• **Source material**
++++++++
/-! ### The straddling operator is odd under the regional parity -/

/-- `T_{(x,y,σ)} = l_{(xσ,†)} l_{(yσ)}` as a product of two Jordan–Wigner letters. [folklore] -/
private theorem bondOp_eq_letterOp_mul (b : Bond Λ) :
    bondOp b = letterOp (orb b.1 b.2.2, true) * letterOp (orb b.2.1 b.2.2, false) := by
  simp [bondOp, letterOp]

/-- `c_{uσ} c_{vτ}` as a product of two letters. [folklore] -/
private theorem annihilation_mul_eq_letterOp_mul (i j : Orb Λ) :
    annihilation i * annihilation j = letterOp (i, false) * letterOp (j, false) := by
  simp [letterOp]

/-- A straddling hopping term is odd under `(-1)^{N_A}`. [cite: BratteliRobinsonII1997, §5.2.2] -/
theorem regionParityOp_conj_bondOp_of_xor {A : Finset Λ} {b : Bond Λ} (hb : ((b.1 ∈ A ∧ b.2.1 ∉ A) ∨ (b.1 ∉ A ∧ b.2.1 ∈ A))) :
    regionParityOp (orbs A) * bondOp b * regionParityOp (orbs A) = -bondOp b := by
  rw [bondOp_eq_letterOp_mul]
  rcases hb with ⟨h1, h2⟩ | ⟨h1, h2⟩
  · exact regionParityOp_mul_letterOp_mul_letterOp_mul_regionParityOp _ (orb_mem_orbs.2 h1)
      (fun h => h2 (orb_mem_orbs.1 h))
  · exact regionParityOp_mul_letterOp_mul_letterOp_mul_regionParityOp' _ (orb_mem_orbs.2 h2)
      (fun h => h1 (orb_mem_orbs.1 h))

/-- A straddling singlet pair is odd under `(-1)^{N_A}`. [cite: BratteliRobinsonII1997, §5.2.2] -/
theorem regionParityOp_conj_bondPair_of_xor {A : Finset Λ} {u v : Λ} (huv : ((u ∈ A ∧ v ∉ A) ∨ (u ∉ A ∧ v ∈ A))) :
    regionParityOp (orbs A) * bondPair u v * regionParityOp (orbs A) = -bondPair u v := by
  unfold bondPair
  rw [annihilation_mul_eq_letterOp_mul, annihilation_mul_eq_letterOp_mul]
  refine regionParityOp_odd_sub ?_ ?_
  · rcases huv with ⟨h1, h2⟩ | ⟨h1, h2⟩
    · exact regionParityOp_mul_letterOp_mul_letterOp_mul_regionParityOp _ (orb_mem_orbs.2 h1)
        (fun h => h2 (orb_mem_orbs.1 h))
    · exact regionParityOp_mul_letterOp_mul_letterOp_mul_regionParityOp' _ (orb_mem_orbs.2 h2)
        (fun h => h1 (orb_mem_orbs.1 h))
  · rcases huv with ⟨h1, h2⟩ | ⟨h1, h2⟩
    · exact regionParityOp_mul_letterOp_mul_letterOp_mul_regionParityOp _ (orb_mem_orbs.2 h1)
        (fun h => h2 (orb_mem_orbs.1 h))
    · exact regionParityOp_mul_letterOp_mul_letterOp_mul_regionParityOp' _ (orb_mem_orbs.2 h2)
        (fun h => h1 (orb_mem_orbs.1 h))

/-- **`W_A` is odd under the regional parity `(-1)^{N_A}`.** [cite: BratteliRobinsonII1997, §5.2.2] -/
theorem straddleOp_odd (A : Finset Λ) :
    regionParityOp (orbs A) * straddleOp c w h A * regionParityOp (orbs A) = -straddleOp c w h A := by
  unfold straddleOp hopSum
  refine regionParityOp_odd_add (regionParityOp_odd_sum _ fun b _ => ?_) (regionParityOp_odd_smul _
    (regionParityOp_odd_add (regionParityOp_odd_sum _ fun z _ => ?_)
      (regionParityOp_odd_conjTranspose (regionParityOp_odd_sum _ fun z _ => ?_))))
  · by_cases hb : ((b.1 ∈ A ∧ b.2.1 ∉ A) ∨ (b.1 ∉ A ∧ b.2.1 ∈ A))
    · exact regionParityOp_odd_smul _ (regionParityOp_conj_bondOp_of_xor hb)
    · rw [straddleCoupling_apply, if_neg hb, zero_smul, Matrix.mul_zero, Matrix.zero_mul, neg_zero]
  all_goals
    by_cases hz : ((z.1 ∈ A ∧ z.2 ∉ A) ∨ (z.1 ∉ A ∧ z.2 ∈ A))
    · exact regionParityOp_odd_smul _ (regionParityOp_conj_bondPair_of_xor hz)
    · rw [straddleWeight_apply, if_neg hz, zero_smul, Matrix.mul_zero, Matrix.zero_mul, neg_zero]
++++++++
• **What to work on**
Would you please output every record again, exactly?

• **Solution to this task**
/-! ### The straddling operator is odd under the regional parity -/

/-- `T_{(x,y,σ)} = l_{(xσ,†)} l_{(yσ)}` as a product of two Jordan–Wigner letters. [folklore] -/
private theorem bondOp_eq_letterOp_mul (b : Bond Λ) :
    bondOp b = letterOp (orb b.1 b.2.2, true) * letterOp (orb b.2.1 b.2.2, false) := by
  simp [bondOp, letterOp]

/-- `c_{uσ} c_{vτ}` as a product of two letters. [folklore] -/
private theorem annihilation_mul_eq_letterOp_mul (i j : Orb Λ) :
    annihilation i * annihilation j = letterOp (i, false) * letterOp (j, false) := by
  simp [letterOp]

/-- A straddling hopping term is odd under `(-1)^{N_A}`. [cite: BratteliRobinsonII1997, §5.2.2] -/
theorem regionParityOp_conj_bondOp_of_xor {A : Finset Λ} {b : Bond Λ} (hb : ((b.1 ∈ A ∧ b.2.1 ∉ A) ∨ (b.1 ∉ A ∧ b.2.1 ∈ A))) :
    regionParityOp (orbs A) * bondOp b * regionParityOp (orbs A) = -bondOp b := by
  rw [bondOp_eq_letterOp_mul]
  rcases hb with ⟨h1, h2⟩ | ⟨h1, h2⟩
  · exact regionParityOp_mul_letterOp_mul_letterOp_mul_regionParityOp _ (orb_mem_orbs.2 h1)
      (fun h => h2 (orb_mem_orbs.1 h))
  · exact regionParityOp_mul_letterOp_mul_letterOp_mul_regionParityOp' _ (orb_mem_orbs.2 h2)
      (fun h => h1 (orb_mem_orbs.1 h))

/-- A straddling singlet pair is odd under `(-1)^{N_A}`. [cite: BratteliRobinsonII1997, §5.2.2] -/
theorem regionParityOp_conj_bondPair_of_xor {A : Finset Λ} {u v : Λ} (huv : ((u ∈ A ∧ v ∉ A) ∨ (u ∉ A ∧ v ∈ A))) :
    regionParityOp (orbs A) * bondPair u v * regionParityOp (orbs A) = -bondPair u v := by
  unfold bondPair
  rw [annihilation_mul_eq_letterOp_mul, annihilation_mul_eq_letterOp_mul]
  refine regionParityOp_odd_sub ?_ ?_
  · rcases huv with ⟨h1, h2⟩ | ⟨h1, h2⟩
    · exact regionParityOp_mul_letterOp_mul_letterOp_mul_regionParityOp _ (orb_mem_orbs.2 h1)
        (fun h => h2 (orb_mem_orbs.1 h))
    · exact regionParityOp_mul_letterOp_mul_letterOp_mul_regionParityOp' _ (orb_mem_orbs.2 h2)
        (fun h => h1 (orb_mem_orbs.1 h))
  · rcases huv with ⟨h1, h2⟩ | ⟨h1, h2⟩
    · exact regionParityOp_mul_letterOp_mul_letterOp_mul_regionParityOp _ (orb_mem_orbs.2 h1)
        (fun h => h2 (orb_mem_orbs.1 h))
    · exact regionParityOp_mul_letterOp_mul_letterOp_mul_regionParityOp' _ (orb_mem_orbs.2 h2)
        (fun h => h1 (orb_mem_orbs.1 h))

/-- **`W_A` is odd under the regional parity `(-1)^{N_A}`.** [cite: BratteliRobinsonII1997, §5.2.2] -/
theorem straddleOp_odd (A : Finset Λ) :
    regionParityOp (orbs A) * straddleOp c w h A * regionParityOp (orbs A) = -straddleOp c w h A := by
  unfold straddleOp hopSum
  refine regionParityOp_odd_add (regionParityOp_odd_sum _ fun b _ => ?_) (regionParityOp_odd_smul _
    (regionParityOp_odd_add (regionParityOp_odd_sum _ fun z _ => ?_)
      (regionParityOp_odd_conjTranspose (regionParityOp_odd_sum _ fun z _ => ?_))))
  · by_cases hb : ((b.1 ∈ A ∧ b.2.1 ∉ A) ∨ (b.1 ∉ A ∧ b.2.1 ∈ A))
    · exact regionParityOp_odd_smul _ (regionParityOp_conj_bondOp_of_xor hb)
    · rw [straddleCoupling_apply, if_neg hb, zero_smul, Matrix.mul_zero, Matrix.zero_mul, neg_zero]
  all_goals
    by_cases hz : ((z.1 ∈ A ∧ z.2 ∉ A) ∨ (z.1 ∉ A ∧ z.2 ∈ A))
    · exact regionParityOp_odd_smul _ (regionParityOp_conj_bondPair_of_xor hz)
    · rw [straddleWeight_apply, if_neg hz, zero_smul, Matrix.mul_zero, Matrix.zero_mul, neg_zero]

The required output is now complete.